Because the gRPC services uses HTTP/2, you can’t make requests to it from inside a browser — there are currently no browser APIs that allow direct and full control of a HTTP/2 connection. To enable use inside a browser, there’s a gRPC-Web specification that converts a normal HTTP/1.1 request to and from the gRPC HTTP/2 format. Multiple proxy servers that implement the spec are available, like Envoy and grpcwebproxy (which we’ve deployed here). We’ve generated JS code for our gRPC definition using the instructions on the official gRPC-Web example page, so let’s see how to use it.

In the web-proxy folder, the client.js file calls the two methods of our service and writes the output into console.log. You can change the following line:

 var client = new MainServiceClient('https://grpc-web-proxy-test.fly.dev:443');

to update it with your web proxy app’s hostname and then run:

npm install
npx webpack client.js
open index.html

This will re-compile the client and open up your browser, where the method repsonses are being printed into the console.
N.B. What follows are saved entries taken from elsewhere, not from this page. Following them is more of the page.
import Literature.NumberTheory.EllipticCurves.Kato2004.EllipticZetaReciprocity
import Literature.NumberTheory.EllipticCurves.RankinSelbergLFunctionK
import Literature.NumberTheory.LFunctions.RayClassOfIdealHom
import Literature.NumberTheory.LFunctions.CubicRayClassCharacterCount
import Literature.NumberTheory.LFunctions.NormDirichletCharacter
import Literature.NumberTheory.GaloisRepresentations.AlgebraicHeckeCharacterNormValues
import Literature.NumberTheory.GaloisRepresentations.HeckeCharacterModulusExponentProofs
import Mathlib.RingTheory.Ideal.GoingUp
import HarnessLib

set_option autoImplicit false

/-!
# `𝒞₇` genus road (crux `EllipticUnitValueSevenOfGZK`, K7r), row (K2C-4) block (X-a), file 2 of 3: THE DEPLETED TWISTED
# HECKE SERIES `L_{(m)}(ψ̄, χ, s)` AS AN `ℕ`-INDEXED DIRICHLET SERIES, Weil's exponent `|ψ(ϖ_v)| = N v^{1/2}` of a
# type-`(1,0)` Grössencharacter

Cell bsd-cm, seat bsd-cm-prr-ty1 g32 (literature-prover), SUMMON `wake/SUMMON-bsd-cm-prr-ty1-20260830T2007Z.md` (planner
bsd-cm-plan g36, D945; key K2C-4), block (X-a) «THE DICTIONARY DISCHARGE», move (1) COEFFICIENTS of p784707's docstring, and
STATUS CHECK (CONJ) of this seat.  HONEST LABEL: THEOREMS ONLY — no `def`, no named fact, no typed hypothesis, no instance,
no notation, no `sorry`; general number field `K` (file 3 specialises to the frame).  stmt-BirchSwinnertonDyer-19945 is
OPEN; `X12.CMRamifiedSeven` NOT proved; no summit statement is proved by this seat; BSD is claimed for no curve.

## What is proved (numbers, not adjectives)

* §0 `heckeCharIdealValue_eq_idealPow` — the tree's `CM.heckeCharIdealValue ψ 𝔞` (Kato2004/EllipticZetaReciprocity) IS
  `LFunctions.idealPow K ψ.valueAtUniformizer 𝔞` for `𝔞 ≠ 0`.
* §A COPRIMALITY `isCoprime_iff_forall_not_le`, `isCoprime_span_natCast_iff`, `coprime_absNorm_iff`,
  `isCoprime_span_natCast_iff_coprime_absNorm` — `𝔞 ≠ 0` is prime to `(m)` iff `gcd(N𝔞, m) = 1` (induction on the
  factorisation; tree `coprime_absNorm_of_natCast_not_mem` / `not_coprime_absNorm_of_natCast_mem` at the primes).
* §B `idealPow_absNorm_cpow` (`∏ (N𝔭^s)^{ν_𝔭(𝔞)} = N𝔞^s`, via `idealPow_apply_asIdeal`), `idealPow_mul_absNorm_cpow`,
  `norm_heckeCharIdealValue_le` (`|ψ(𝔭)| ≤ N𝔭^{1/2}` at primes ⇒ `|ψ(𝔞)| ≤ N𝔞^{1/2}`).
* §C REGROUPING `hasSum_ideal` (the tree's `hasSum_ideal_twistCount` for any absolutely convergent `g`, not only `|g| ≤ 1`) and
  `depletedHeckeLSeries_eq_LSeries`: for `re s > 3/2`, `|ψ(𝔭)| ≤ N𝔭^{1/2}`, `|χ(𝔞)| ≤ 1` on the ideals prime to `(m)`,
  `CM.depletedHeckeLSeries ψ χ m s = LSeries c s`, `c(n) = Σ_{N𝔞 = n, (𝔞,(m))=1} conj ψ(𝔞) · χ(𝔞)`.
* §D WEIL'S EXPONENT `norm_valueAtUniformizer_of_hasInfinityType_one_zero` — for `K` totally complex and `ψ` of infinity
  type `(1,0)`: `|ψ(ϖ_v)| = N v^{1/2}` at EVERY finite place (`HasInfinityType.norm_valueAtUniformizer_sq` off a module of
  definition, weight `1` as every `mult = 2`; one exponent at all places, `exists_norm_valueAtUniformizer_eq_rpow_neg`);
  `exists_not_mem_finset` (a place outside any finite set).

## References
J. Neukirch, *Algebraic Number Theory* (1999) I §3 (3.3), §8; VII §8 (8.1) [NeukirchANT1999]; A. Weil, *On a certain type of
characters…* (1956) [Weil1956]; A. Weil, *Basic Number Theory* (1967) VII §7 ¶1 [WeilBNT1967]; K. Kato, Astérisque 295 (2004)
§15.7 (pp. 255–256), Prop. 15.9 (p. 258) [Kato2004Asterisque]; J. H. Silverman, *Advanced Topics* (1994) II Thm. 10.5
[SilvermanATAEC1994]; S. Patrikis, arXiv:1207.6724 §2.1 [Patrikis2019].
-/

noncomputable section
You’ll notice that the clock stops streaming after exactly 10 seconds – this is based on a flag in the proxy configuration that you’ll want to set if your services have longer-running methods. For example, you can set them to 1 hour by adding --server_http_max_write_timeout=3600 and --server_http_max_read_timeout=3600 to the ENTRYPOINT command in web-proxy/Dockerfile.

How Does Fly Fit Into This?

While gRPC works really well when communicating between servers on the same rack or same datacenter, the principles it uses apply equally well to clients on websites or mobile devices. The HTTP/2 communication channel remains open as much as possible to provide a low-latency and low-energy way to speak to your server, and the underlying Protocol Buffers serialization/de-serialization system is very low-overhead, so it’s great for cellular or metered-bandwidth connections.

Running your backend services on Fly lets you put your services really close to every user in your global client base. If your data is in a central location, your services can use the local Redis cache that Fly provides at each edge location to cache data, and broadcast changes or invalidations via the global Redis command broadcast. There are also data solutions from other cloud providers like DynamoDB Global Tables (NoSQL), Aurora Multi-Master (SQL) or Google Cloud Spanner (SQL) that can help spread your data across the world and closer to your application servers.

The reduced latency from having your servers close to your clients is especially useful in gRPC where you want all your calls to finish as quickly as possible. If your clients are mobile applications, they’ll benefit even more from the latency reduction when they’re running on cellular networks, where bandwidth is low and re-connections are common.

Testing gRPC performance with ghz

Because gRPC applications use a special wire protocol, we can’t use cURL, wget or siege like we would on normal servers. Instead, there are special gRPC-aware tools like ghz that work great. After you enable the Fly regions you’d like to run your service in and set the container CPU & memory configuration to the size you need, you can use ghz to test your service:

ghz grpc-test.fly.dev:443 --call=MainService/Hello --proto=hello.proto

Keep in mind that this test will run against your closest enabled Fly region, which may or may not be the region that your users will use. gRPC testing also works a little different, because a single HTTP/2 connection is re-used across many requests. Testing against dummy methods that don’t do much is really just a test of single connection bandwidth. The best way to make sure your service is running great would be to enable the instrumentation provided in your client and service libraries and exercise your service in a real-world scenario.